Магический артефакт, покоясь в его ладонях, вызывал, как казалось Палину, боль, на самом же деле это он сам так сильно сжал его, что острые грани камней порезали кожу. Но Палин никак не мог выпустить его из рук, он жадно обнимал пальцами, словно лаская. Он предпочитал такую боль прежнему онемению.
Герард смущенно кашлянул.
— Я правильно понимаю, господин, — осторожно начал он, — что эта вещь является мощным магическим артефактом из Четвертого Века?
— Совершенно правильно.
Все ожидали, что он что-нибудь добавит, но Палин молчал. Ему страшно хотелось уйти, остаться одному, наедине со своими мыслями, которые метались сейчас у него в голове подобно тому, как мечутся по полу крысы, застигнутые ярким огнем. Одни ныряют в темные дыры, другие, извиваясь, пытаются заползти под что-нибудь, некоторые злобно таращат блестящие глазки на яркий свет. А он должен оставаться тут, выносить их глупость, их идиотские вопросы. И даже выслушивать продолжение истории Таса.

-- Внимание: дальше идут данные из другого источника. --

import Summits.AnomalousDissipation.AnomalousDissipation.Theorems.BaireTransferDenseLoudDesignerForcesErgodicModelSemigroup
import Summits.AnomalousDissipation.AnomalousDissipation.Theorems.BaireTransferDenseLoudDesignerForcesErgodicFramePreimage
import Literature.Analysis.FunctionSpaces.TorusEnstrophyPeterPaul
import Literature.Analysis.FunctionSpaces.TorusLinearisedNSEnergy
import Literature.Analysis.FunctionSpaces.TorusLinearisedFormTruncation
import Literature.Analysis.InnerProduct.HilbertBasisCoordinateConvergence
import Literature.Analysis.UnboundedOperators.SemilinearMildTubeCover

/-!
# Frame norms of physical states and Lipschitz dependence of mild solutions (block N, S6g helpers,
# line `ergodic-budget-selection-closing`, crux `BaireTransfer.DenseLoudDesignerForces`, stmt-AnomalousDissipation-1143)

Summit-side plumbing over the ACCEPTED definitions `ModelFrame`, `ModelFrame.IsMild` (`…ErgodicModelDefs.lean`) for the
identification of model orbits with classical Navier–Stokes trajectories (tools stub S6g `stub_closedOrbitClassicalTools`):

* `ModelFrame.exists_forall_isMild_norm_sub_le` — Lipschitz dependence of bounded mild solutions of the frame-conjugated
  equation on the datum (Henry 1981, Thm. 3.4.1 = the tree's `exists_forall_norm_sub_le_of_mild`);
* `ModelFrame.norm_sq_eq_of_apply_eq_stateOf` — the frame norm of the preimage of an honest state:
  `F.S y = [v]` ⇒ `‖y‖² = ∫‖v‖² + ‖∇v‖₂²` (`y = S([v] − [Δv])`, Parseval in the mode basis, Green's identity);
* `ModelFrame.ofReal_norm_sq_add_eGradNormSq_le` — the frame bound read on states: `‖F.S y‖² + ‖∇ rep(F.S y)‖₂² ≤ ‖y‖²`
  (`Torus.tsum_one_add_stokesEigenvalue_mul_enorm_sq_le`, vector Parseval, `eGradNormSq_eq_tsum`);
* `ModelFrame.tendsto_of_tendsto_stateOf` — frame preimages `Y s` of the states of fields `w s` attaining `rep (F.S y)` in
  `L²` and in `Ḣ¹` converge to `y` in `H` (the two previous items feed the Radon–Riesz lemma
  `tendsto_of_forall_inner_hilbertBasis_tendsto` with the Peter–Paul bound `Torus.eGradNormSq_le_add_mul_eGradNormSq_sub`);
* `stub_mildOrbitIdentificationTools` — IDENTIFICATION: a bounded mild solution `ζ` from `y` and a classical solution `w`
  on `(0, L]` attaining `rep (F.S y)` in `L²` and `Ḣ¹` with bounded enstrophy have `F.S (ζ s) = [w s]` on `(0, L] ∩ [0, τ]`
  (S5b: the frame curve `Y` of `w` is mild on every `[ε, L]`; Lipschitz dependence on the datum on `[ε, s]` and `ε → 0⁺`
  with `ζ ε → y`, `Y ε → y`).

References: D. Henry, *Geometric Theory of Semilinear Parabolic Equations*, LNM 840 (1981), Thm. 3.4.1; P. Constantin,
C. Foias, *Navier–Stokes Equations* (1988), Ch. 4 (4.11)–(4.13) (`V = D(A^{1/2})`, `‖v‖_V² = |v|² + ‖v‖²`).  Nothing is
asserted; no definition is added.
-/

set_option linter.dupNamespace false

— Расскажи мне, что произошло потом, Тас, — заговорил, взяв наконец себя в руки, Палин. — Только, пожалуйста, без этих твоих мамонтов. То, о чем мы говорим сейчас, слишком важно.
— Я понимаю, — сразу посерьезнел Тас. — Я расскажу всю правду, обещаю. Это началось в тот день, когда я пришел на похороны одного очень милого кендера, с которым мы как раз накануне познакомились. У него произошла неприятная стычка с гоблином. И так получилось, что он... — Тут Тас заметил предостерегающий взгляд Палина и заторопился: — Впрочем, не будем об этом. Я расскажу вам эту историю как-нибудь в другой раз. В общем, во время этих похорон мне вдруг пришло в голову, что лишь очень немногие кендеры доживают до такого возраста, что их можно назвать старыми. А я к тому же прожил уже много дольше большинства моих знакомых кендеров и потому подумал, что, похоже, Карамон переживет меня. А мне ужасно, ужасно хотелось сделать одну вещь до того, как я умру.
Мне хотелось рассказать всем, каким отличным другом был для меня Карамон. И я, конечно, решил, что самое лучшее — рассказать об этом на его похоронах; но если Карамон переживет меня, то прийти на его похороны мне будет немножко трудно.
В общем, однажды я рассказал об этом Фисбену и все доходчиво объяснил, и он сказал, что все понял, и что я придумал очень хорошую штуку, очень благородную, и что он обязательно что-нибудь устроит. И он вправду устроил. Он дал мне эту вещь и сказал, что я могу выступить на похоронах Карамона, если с ее помощью перееду во времени в тот день, когда они должны состояться. И он рассказал мне, как она работает, и строго велел прыгнуть вперед, рассказать то, что я хотел, на похоронах, а потом сразу прыгать обратно. «И не вздумай лоботрясничать», — еще сказал он. Между прочим, — тут голос Таса зазвучал очень встревоженно, — вы не думаете, что это мое путешествие с Герардом он мог бы счесть «лоботрясничаньем», а? Потому что вообще-то мне очень нравится тут, и мне гораздо приятней повидаться со старыми друзьями, чем лежать там под чьей-то огромной дурацкой ногой.